However, as a title, Operations Manager is not restrictive to manufacturing. It involves;

PLANNING: Setting standards, targets and goals for a business organization and its operational activities is the path of operations management. So that as an organization ,we know from scratch which customer needs or market segments we would want to satisfy or have the capability of satisfying.

Once that is identified or established; the necessary decisions on how to make it happen, what designs to make, decisions on assortment (colours, sizes, shapes etc) planning as to which technology to use, capacity of manufacturing plant to set up, human resource available and even more importantly, the time scale within which all these plans should span constitutes the planning feature of operations.

It forms a very important part of the operations management process because it is an established fact that "Failing to plan is planning to fail. "

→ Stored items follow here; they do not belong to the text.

import Mathlib
import Literature.NumberTheory.Sieve.LinearEquationsInPrimesOneForm
import Literature.NumberTheory.LFunctions.PrimeNumberTheoremProgressions
import Literature.NumberTheory.Sieve.PolymathGEHPieces

/-!
# Crux `PairsToGHL` (stmt-Parity-9389), line `sloped_ladder`: stub `stub_singles` (the base `t = 1`)

For ONE positive affine-linear form `ψ(n) = a n + b` on `ℤ` (`a ≥ 1`, `b ≥ 0`):
`∑_{1 ≤ n ≤ N} Λ(a n + b) = 𝔖 · N + o(N)` with `𝔖 = singularProduct (ψ) = 𝟙[gcd(a,b) = 1] · a/φ(a)`
— the prime number theorem in the progression `b (mod a)` together with the local-factor computation
for one sloped form.  Ingredients (all proved in the tree):

* `Literature.NumberTheory.Sieve.OneForm.singularProduct_eq` — the singular product of one form is
  `𝟙[gcd(a,b) = 1] · |a|/φ(|a|)` (Green–Tao 2010, (1.6)–(1.7));
* the sampling identity `∑_{n ≤ N} Λ(a n + b) = ψ(aN + b; a, b) − ψ(b; a, b)`
  (`sum_vonMangoldt_linear_eq`, by induction on `N`: between `aN + b` and `a(N+1) + b` exactly the
  top integer lies in the class `b mod a`);
* coprime case: the prime number theorem for the progression `b (mod a)` along the integers,
  `Literature.NumberTheory.LFunctions.vonMangoldt_residueClass_sum_isLittleO` (Wiener–Ikehara);
* non-coprime case: a prime `p ∣ gcd(a, b)` divides every `a n + b`, and
  `∑_{m ≤ y, p ∣ m} Λ(m) ≤ log y` (`Literature.NumberTheory.Sieve.sum_vonMangoldt_filter_dvd_le_log`),
  so the sum is `O(log N) = o(N)` while `𝔖 = 0`.
-/

namespace Summit.Parity.GeneralizedHardyLittlewood.Theorems.PairsToGHL.SlopedLadder

open Filter Finset Asymptotics
open scoped ArithmeticFunction.vonMangoldt

/-! ### The sampling identity along a progression -/

/-- One step of the sampling identity: among `M < m ≤ M + a` exactly `m = M + a` lies in the class
of `M` modulo `a`, so `∑_{M < m ≤ M + a} Λ|_{M mod a}(m) = Λ(M + a)` (`a ≥ 1`). [folklore] -/
theorem sum_Ioc_residueClass_step {a : ℕ} (ha : 0 < a) (M : ℕ) :
    ∑ m ∈ Ioc M (M + a), ArithmeticFunction.vonMangoldt.residueClass (M : ZMod a) m =
      Λ (M + a) := by
  -- adapted from `Summit.Parity.BatemanHorn.Theorems.PolyMobiusTail.NaturalForm.DegreeOne`
  have hsplit : ∑ m ∈ Ioc M (M + a), ArithmeticFunction.vonMangoldt.residueClass (M : ZMod a) m =
      ∑ m ∈ Ioc M (M + a - 1), ArithmeticFunction.vonMangoldt.residueClass (M : ZMod a) m +
        ArithmeticFunction.vonMangoldt.residueClass (M : ZMod a) (M + a - 1 + 1) := by
    rw [← Finset.sum_Ioc_succ_top (by omega : M ≤ M + a - 1)]
    rw [show M + a - 1 + 1 = M + a by omega]
  -- the intermediate terms vanish: `0 < m - M < a` is incompatible with `m ≡ M (mod a)`
  have hmid : ∑ m ∈ Ioc M (M + a - 1),
      ArithmeticFunction.vonMangoldt.residueClass (M : ZMod a) m = 0 := by
    refine Finset.sum_eq_zero fun m hm => ?_
    obtain ⟨hm1, hm2⟩ := Finset.mem_Ioc.mp hm
    simp only [ArithmeticFunction.vonMangoldt.residueClass, Set.indicator_apply_eq_zero,
      Set.mem_setOf_eq]
    intro hma
    exfalso
    have hmod : M ≡ m [MOD a] := ((ZMod.natCast_eq_natCast_iff m M a).mp hma).symm
    have hdvd : a ∣ m - M := (Nat.modEq_iff_dvd' hm1.le).mp hmod
    have hle : a ≤ m - M := Nat.le_of_dvd (by omega) hdvd
    omega
  -- the top term is `Λ(M + a)` since `M + a ≡ M (mod a)`
  have htop : ArithmeticFunction.vonMangoldt.residueClass (M : ZMod a) (M + a - 1 + 1) = Λ (M + a) := by
    rw [show M + a - 1 + 1 = M + a by omega]
    simp only [ArithmeticFunction.vonMangoldt.residueClass, Set.indicator_apply, Set.mem_setOf_eq]
    rw [if_pos]
    push_cast
    rw [ZMod.natCast_self, add_zero]
  rw [hsplit, hmid, zero_add, htop]

/-- **Sampling identity.** For `a ≥ 1` and all `b, N`:
`∑_{1 ≤ n ≤ N} Λ(a n + b) = ψ(aN + b; a, b) − ψ(b; a, b)` where
`ψ(X; a, b) = ∑_{1 ≤ m ≤ X, m ≡ b (a)} Λ(m)` — the integers `m ≡ b (mod a)` with `b < m ≤ aN + b`
are exactly the `a n + b`, `1 ≤ n ≤ N`. [folklore] -/
theorem sum_vonMangoldt_linear_eq {a : ℕ} (ha : 0 < a) (b N : ℕ) :
    ∑ n ∈ Icc 1 N, Λ (a * n + b) =
      ∑ m ∈ Icc 1 (a * N + b), ArithmeticFunction.vonMangoldt.residueClass (b : ZMod a) m -
        ∑ m ∈ Icc 1 b, ArithmeticFunction.vonMangoldt.residueClass (b : ZMod a) m := by
  induction N with
  | zero => simp
  | succ N ih =>
    rw [Finset.sum_Icc_succ_top (Nat.le_add_left 1 N), ih]
    have hmono : a * N + b ≤ a * (N + 1) + b := by nlinarith
    have hIcc : ∀ X : ℕ, Icc 1 X = Ioc 0 X := fun X => rfl
    have hstep := sum_Ioc_residueClass_step ha (a * N + b)
    have hcast : ((a * N + b : ℕ) : ZMod a) = (b : ZMod a) := by
      push_cast
      rw [ZMod.natCast_self, zero_mul, zero_add]
    rw [hcast, show a * N + b + a = a * (N + 1) + b by ring] at hstep
    simp only [hIcc]
    rw [← Finset.sum_Ioc_consecutive _ (Nat.zero_le (a * N + b)) hmono, hstep]
    ring

/-! ### The coprime case: the prime number theorem in the progression `b (mod a)` -/

/-- For `a ≥ 1` and `gcd(a, b) = 1`: `∑_{1 ≤ n ≤ N} Λ(a n + b) − (a/φ(a)) N = o(N)` — the prime number
theorem for the progression `b (mod a)` (tree: `vonMangoldt_residueClass_sum_isLittleO`, Wiener–Ikehara;
Montgomery–Vaughan Cor. 11.17 main term) transported through the sampling identity along
`N ↦ aN + b`. [folklore] -/
theorem isLittleO_sum_vonMangoldt_linear_of_coprime {a b : ℕ} (ha : 0 < a) (hab : Nat.Coprime b a) :
    (fun N : ℕ => ∑ n ∈ Icc 1 N, Λ (a * n + b) - (a : ℝ) / Nat.totient a * N) =o[atTop]
      fun N : ℕ => (N : ℝ) := by
  -- adapted from `Summit.Parity.BatemanHorn.Theorems.PolyMobiusTail.NaturalForm.DegreeOne`
  haveI : NeZero a := ⟨ha.ne'⟩
  have hu : IsUnit ((b : ℕ) : ZMod a) := (ZMod.isUnit_iff_coprime b a).mpr hab
  set T : ℕ → ℕ := fun N => a * N + b with hT
  set ψ : ℕ → ℝ := fun X =>
    ∑ m ∈ Icc 1 X, ArithmeticFunction.vonMangoldt.residueClass (b : ZMod a) m with hψ
  have hTge : ∀ N : ℕ, N ≤ T N := fun N => by
    simp only [hT]
    nlinarith
  have hTtop : Tendsto T atTop atTop := tendsto_atTop_mono hTge tendsto_id
  -- PNT in the progression along `T N → ∞`
  have h1 : (fun N : ℕ => ψ (T N) - (Nat.totient a : ℝ)⁻¹ * ((T N : ℕ) : ℝ)) =o[atTop]
      fun N : ℕ => ((T N : ℕ) : ℝ) :=
    (Literature.NumberTheory.LFunctions.vonMangoldt_residueClass_sum_isLittleO hu).comp_tendsto hTtop
  -- `T N = O(N)`
  have h2 : (fun N : ℕ => ((T N : ℕ) : ℝ)) =O[atTop] fun N : ℕ => (N : ℝ) := by
    refine IsBigO.of_bound ((a : ℝ) + b) ?_
    filter_upwards [eventually_ge_atTop 1] with N hN
    rw [Real.norm_eq_abs, Real.norm_eq_abs, abs_of_nonneg (Nat.cast_nonneg _),
      abs_of_nonneg (Nat.cast_nonneg _)]
    have hN1 : (1 : ℝ) ≤ N := by exact_mod_cast hN
    simp only [hT]
    push_cast
    nlinarith [(Nat.cast_nonneg b : (0 : ℝ) ≤ b)]
  -- the two main terms differ by the constant `b/φ(a)`
  have h3 : (fun N : ℕ => (Nat.totient a : ℝ)⁻¹ * ((T N : ℕ) : ℝ) - (a : ℝ) / Nat.totient a * N) =o[atTop]
      fun N : ℕ => (N : ℝ) := by
    have hc : (fun _ : ℕ => (Nat.totient a : ℝ)⁻¹ * (b : ℝ)) =o[atTop] fun N : ℕ => (N : ℝ) := by
      refine isLittleO_const_left.mpr (Or.inr ?_)
      exact tendsto_norm_atTop_atTop.comp tendsto_natCast_atTop_atTop
    refine hc.congr' (Eventually.of_forall fun N => ?_) EventuallyEq.rfl
    simp only [hT]
    push_cast
    ring
  -- the constant `ψ(b; a, b)`
  have h4 : (fun _ : ℕ => ψ b) =o[atTop] fun N : ℕ => (N : ℝ) := by
    refine isLittleO_const_left.mpr (Or.inr ?_)
    exact tendsto_norm_atTop_atTop.comp tendsto_natCast_atTop_atTop
  -- assemble through the sampling identity
  have hsum := ((h1.trans_isBigO h2).add h3).sub h4
  refine hsum.congr' (Eventually.of_forall fun N => ?_) EventuallyEq.rfl
  simp only [hψ, hT]
  rw [sum_vonMangoldt_linear_eq ha b N]
  ring

/-! ### The non-coprime case: `O(log N)` -/

/-- For `a ≥ 1` and `gcd(a, b) > 1`: a prime `p ∣ gcd(a, b)` divides every `a n + b`, the map
`n ↦ a n + b` is injective, and `∑_{m ≤ aN + b, p ∣ m} Λ(m) ≤ log(aN + b)`; hence
`0 ≤ ∑_{1 ≤ n ≤ N} Λ(a n + b) ≤ log(aN + b)` for `N ≥ 1`. [folklore] -/
theorem sum_vonMangoldt_linear_le_log_of_not_coprime {a b : ℕ} (ha : 0 < a) (hab : ¬ Nat.Coprime b a)
    {N : ℕ} (hN : 1 ≤ N) :
    ∑ n ∈ Icc 1 N, Λ (a * n + b) ≤ Real.log ((a * N + b : ℕ) : ℝ) := by
  have hg : Nat.gcd b a ≠ 1 := fun h => hab (Nat.coprime_iff_gcd_eq_one.mp h)
  set p : ℕ := (Nat.gcd b a).minFac with hp
  have hpp : p.Prime := Nat.minFac_prime hg
  have hpb : p ∣ b := (Nat.minFac_dvd _).trans (Nat.gcd_dvd_left b a)
  have hpa : p ∣ a := (Nat.minFac_dvd _).trans (Nat.gcd_dvd_right b a)
  calc ∑ n ∈ Icc 1 N, Λ (a * n + b)
      = ∑ m ∈ (Icc 1 N).image (fun n => a * n + b), Λ m := by
        rw [Finset.sum_image]
        intro x _ y _ hxy
        have hxy' : a * x + b = a * y + b := hxy
        exact Nat.eq_of_mul_eq_mul_left ha (Nat.add_right_cancel hxy')
    _ ≤ ∑ m ∈ (Icc 1 (a * N + b)).filter (fun m => p ∣ m), Λ m := by
        refine Finset.sum_le_sum_of_subset_of_nonneg ?_ fun _ _ _ =>
          ArithmeticFunction.vonMangoldt_nonneg
        intro m hm
        simp only [Finset.mem_image, Finset.mem_Icc] at hm
        obtain ⟨n, ⟨hn1, hnN⟩, rfl⟩ := hm
        simp only [Finset.mem_filter, Finset.mem_Icc]
        refine ⟨⟨?_, ?_⟩, (Dvd.dvd.mul_right hpa n).add hpb⟩
        · nlinarith
        · nlinarith
    _ ≤ Real.log ((a * N + b : ℕ) : ℝ) :=
        Literature.NumberTheory.Sieve.sum_vonMangoldt_filter_dvd_le_log hpp (by nlinarith)

/-- For `a ≥ 1` and `gcd(a, b) > 1`: `∑_{1 ≤ n ≤ N} Λ(a n + b) = O(log N) = o(N)`. [folklore] -/
theorem isLittleO_sum_vonMangoldt_linear_of_not_coprime {a b : ℕ} (ha : 0 < a)
    (hab : ¬ Nat.Coprime b a) :
    (fun N : ℕ => ∑ n ∈ Icc 1 N, Λ (a * n + b)) =o[atTop] fun N : ℕ => (N : ℝ) := by
  set T : ℕ → ℕ := fun N => a * N + b with hT
  have hTge : ∀ N : ℕ, N ≤ T N := fun N => by
    simp only [hT]
    nlinarith
  have hTtop : Tendsto (fun N : ℕ => ((T N : ℕ) : ℝ)) atTop atTop :=
    tendsto_natCast_atTop_atTop.comp (tendsto_atTop_mono hTge tendsto_id)
  -- `T N = O(N)`
  have h2 : (fun N : ℕ => ((T N : ℕ) : ℝ)) =O[atTop] fun N : ℕ => (N : ℝ) := by
    refine IsBigO.of_bound ((a : ℝ) + b) ?_
    filter_upwards [eventually_ge_atTop 1] with N hN
    rw [Real.norm_eq_abs, Real.norm_eq_abs, abs_of_nonneg (Nat.cast_nonneg _),
      abs_of_nonneg (Nat.cast_nonneg _)]
    have hN1 : (1 : ℝ) ≤ N := by exact_mod_cast hN
    simp only [hT]
    push_cast
    nlinarith [(Nat.cast_nonneg b : (0 : ℝ) ≤ b)]
  -- `log (T N) = o(T N) = o(N)`
  have hlog : (fun N : ℕ => Real.log ((T N : ℕ) : ℝ)) =o[atTop] fun N : ℕ => (N : ℝ) :=
    (Real.isLittleO_log_id_atTop.comp_tendsto hTtop).trans_isBigO h2
  refine (IsBigO.of_bound 1 ?_).trans_isLittleO hlog
  filter_upwards [eventually_ge_atTop 1] with N hN
  rw [Real.norm_eq_abs, Real.norm_eq_abs, one_mul,
    abs_of_nonneg (Finset.sum_nonneg fun _ _ => ArithmeticFunction.vonMangoldt_nonneg)]
  exact (sum_vonMangoldt_linear_le_log_of_not_coprime ha hab hN).trans (le_abs_self _)

/-! ### The stub -/

/-- **`stub_singles` — base `t = 1` of the sloped ladder** (line `sloped_ladder` of the crux `PairsToGHL`,
stmt-Parity-9389): for every single positive form `ψ(n) = a n + b` (`a ≥ 1`, `b ≥ 0`),
`∑_{1 ≤ n ≤ N} Λ(a n + b) = 𝔖 · N + o(N)` with `𝔖 = singularProduct (ψ) = 𝟙[gcd(a,b) = 1] · a/φ(a)`.
Proof: `OneForm.singularProduct_eq` for the constant; the prime number theorem in the progression
`b (mod a)` (`isLittleO_sum_vonMangoldt_linear_of_coprime`) when `gcd(a, b) = 1`, and the trivial bound
`O(log N)` (`isLittleO_sum_vonMangoldt_linear_of_not_coprime`) when `gcd(a, b) > 1`.
[cite: GreenTao2010, (1.6)–(1.7)] -/
theorem stub_singles :
    ∀ Φ : Fin 1 → Literature.NumberTheory.Sieve.AffLinForm 1, Literature.NumberTheory.Sieve.IsNondegenerateSystem Φ → (∀ i, 0 < (Φ i).coeff 0 ∧ 0 ≤ (Φ i).const) → ((fun N : ℕ => ∑ n ∈ Finset.Icc 1 N, ∏ i, Literature.NumberTheory.Sieve.intVonMangoldt ((Φ i).eval ![(n : ℤ)]) - Literature.NumberTheory.Sieve.singularProduct Φ * N) =o[Filter.atTop] fun N : ℕ => (N : ℝ)) := by
  intro Φ _hΦ hpos
  obtain ⟨hA, hB⟩ := hpos 0
  obtain ⟨a, ha⟩ : ∃ a : ℕ, (Φ 0).coeff 0 = a :=
    ⟨((Φ 0).coeff 0).toNat, (Int.toNat_of_nonneg hA.le).symm⟩
  obtain ⟨b, hb⟩ : ∃ b : ℕ, (Φ 0).const = b := ⟨((Φ 0).const).toNat, (Int.toNat_of_nonneg hB).symm⟩
  have ha0 : 0 < a := by
    rw [ha] at hA
    exact_mod_cast hA
  -- the summand is `Λ(a n + b)`
  have hsummand : ∀ n : ℕ,
      ∏ i, Literature.NumberTheory.Sieve.intVonMangoldt ((Φ i).eval ![(n : ℤ)]) = Λ (a * n + b) := by
    intro n
    rw [Fin.prod_univ_one]
    simp only [Literature.NumberTheory.Sieve.intVonMangoldt, Literature.NumberTheory.Sieve.AffLinForm.eval,
      Fin.sum_univ_one, Matrix.cons_val_zero, ha, hb]
    rw [show (a : ℤ) * (n : ℤ) + (b : ℤ) = ((a * n + b : ℕ) : ℤ) by push_cast; ring, Int.toNat_natCast]
  -- the singular product is `𝟙[gcd(a,b) = 1] · a/φ(a)`
  have hS : Literature.NumberTheory.Sieve.singularProduct Φ =
      if Nat.gcd b a = 1 then (a : ℝ) / Nat.totient a else 0 := by
    have hne : (Φ 0).coeff 0 ≠ 0 := by
      rw [ha]
      exact_mod_cast ha0.ne'
    rw [Literature.NumberTheory.Sieve.OneForm.singularProduct_eq Φ hne, ha, hb, Int.gcd_natCast_natCast,
      Int.natAbs_natCast, Nat.gcd_comm]
  by_cases hcop : Nat.Coprime b a
  · have hS' : Literature.NumberTheory.Sieve.singularProduct Φ = (a : ℝ) / Nat.totient a := by
      rw [hS, if_pos (Nat.coprime_iff_gcd_eq_one.mpr hcop)]
    refine (isLittleO_sum_vonMangoldt_linear_of_coprime ha0 hcop).congr'
      (Eventually.of_forall fun N => ?_) EventuallyEq.rfl
    simp only [hsummand, hS']
  · have hS' : Literature.NumberTheory.Sieve.singularProduct Φ = 0 := by
      rw [hS, if_neg (fun h => hcop (Nat.coprime_iff_gcd_eq_one.mp h))]
    refine (isLittleO_sum_vonMangoldt_linear_of_not_coprime ha0 hcop).congr'
      (Eventually.of_forall fun N => ?_) EventuallyEq.rfl
    simp only [hsummand, hS', zero_mul, sub_zero]

end Summit.Parity.GeneralizedHardyLittlewood.Theorems.PairsToGHL.SlopedLadder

ORGANIZING:Organizing or making things follow in an orderly manner is also part of operations management.

This is also happens to be a vital part of the continuous process because though every plan is important in its own context, there are priorities in every given situation. Thus organizing operations involves sequencing all operational activities from; location for citing of manufacturing plant, distance from sources of raw materials, technology required and technology to be introduced at a later time.

Capacity of machines, lay out of machinery and the entire factory edifice influences efficiency in production and faster production output.Your distribution network and strategy to adopt (ie retail/wholesale/selective/mass), layout and design of outlets should be well planned in order to bring

the customer and organization, convenience and total satisfaction of processes.

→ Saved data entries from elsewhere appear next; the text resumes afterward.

import Mathlib
import HarnessLib
import HarnessLib.Audit
import Summits.ValiantsHypothesis.Statement
import Literature.NumberTheory.DiophantineGeometry.SchurWeylPlethysm
import Literature.Computability.AlgebraicComplexity.OrbitClosure
import Summits.ValiantsHypothesis.ValiantsHypothesis.Theorems.BorderApolarityGctBridgeRoute
import HarnessLib.Audit.Status.Attr
import Summits.BirchSwinnertonDyer.Rank1Residual.X11b.BDPRouteSelmerCardBoundTorsion
import HarnessLib

/-!
# Class X11b, route "BDP + converse-theorem engine + Kolyvagin" (p2): the Selmer count and the
# control input at a DATUM, for EVERY prime (cell `b2b-bsdres`, sub-cell `multr1-p2`, gen 18)

HONEST FRAMING (verbatim, cell `b2b-bsdres`, run/shared/lean/b2b/bsd-rank1-residual/): the goal of
the cell is to DELETE the COMBINATION-SHAPED residual classes for ALL analytic-rank `≤ 1` curves
over `ℚ` — "full BSD formula for every rank `≤ 1` curve in class `C`" assembled STRICTLY from
published theorems — so that the rank-`≤ 1` remainder becomes exactly the CONSTRUCTION-SHAPED
classes, which are TYPED (missing-input Props), NOT attempted; this is not "finishing BSD".
Research route `p2` for class X11b; no claim beyond the stated class and loci; nothing booked;
X11b stays CONSTRUCTION-SHAPED. THEOREMS ONLY (no definition, no named fact, no `sorry`).

## What this file does

Gen 17's `p2SelmerCardBoundTorsion_of_facts` / `p2ControlUpperOnTreeAt_of_facts` prove the
torsion-weighted Selmer count and the control input (T1ᵗ-CTL≤) in the shape of the CLASS-LEVEL
predicates of the statement of record, whose antecedents include `ClassX11b W p`, `5 ≤ p`, `Surj W p`
and the odd-`d_K` Manin-good conditions of the route's Heegner data. The PROOF used none of these
beyond: `p` multiplicative, `E[p]` irreducible, `K` imaginary quadratic with the Heegner hypothesis for
`N_E`, the Heegner point `P` non-torsion (for Kolyvagin), `𝔭 ∋ p` of degree one. This file restates
both at a DATUM with exactly those hypotheses — in particular for EVERY prime `p` (so `p = 3`):

* `selmerCardBoundTorsion_datum_of_facts` — `Sel_𝔭(K,E[p^∞])` finite and
  `#Sel_𝔭(K,E[p^∞]) · #E(ℚ_p)[p^∞] ≤ p^a`,
  `a ≤ ord_p #Ш(E/K)[p^∞] + 2((ord_p log_ω P − 1) − ord_p[E(K):ℤP]) + ord_p ∏_{w∣p} c_w(E/K)`
  (Cas18 (3.2.1)+(calcul) `≤` / JSW17 Prop. 3.2.1), from Kolyvagin + Poitou–Tate (Milne I 4.10(b)) +
  local Euler characteristic (Milne I 2.8) — the proof is gen 17's, verbatim;
* `controlUpperOnTreeAt_datum_of_facts` — (CTL≤)ᵗ `ControlUpperOnTreeAt p κ 𝔭 γ (embAt K p 𝔭) P`
  for every anticyclotomic `κ` and generator `γ` (Cas18 Thm. 2.3 `≤` on the constructed `X_ac`), by
  gen 17's `controlUpperOnTreeAt_of_selmerCardBound_torsion`.

Consumers: `BDPRouteOddOnTree.lean` (the route at every odd prime, `p = 3` included); route R1 may
use the datum form directly. CONDITIONAL on the three named facts; nothing booked.

References: [Castella2018] Thm. 2.3, (3.2.1), (calcul) (arXiv:1704.06608 pp. 5–6);
[JetchevSkinnerWan2017] Prop. 3.2.1, (7.1.5); [GreenbergLNM1716] §3 Lemma 3.3; [MilneADT2006] I 2.8,
4.10(b); [Kolyvagin1990] Thm. A; [Gross1991] Thm. 1.3.
-/

noncomputable section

STAFFING: This is crucial in the process of operations management because the best and detailed planning of an organization will all come to naught if operations management fails or commits an oversight of finding the right and qualified human resource requisite for carrying out and seeing the various stages operations through.

Hiring a train driver to pilot a Boeing 757 airline is a well planned disaster just as giving a psychopath an automatic gun filled with live bullets in a crowded shopping mall. Such decision really reveals without stress the sort of operations manager an organization has. The right people must always be sought, hired, and trained for the job at hand and all its technicalities. More so, having the right professional staff does not end there but goes beyond that to include continuous training and capacity building so that staff would be updated on current trends in the ever changing technological environment.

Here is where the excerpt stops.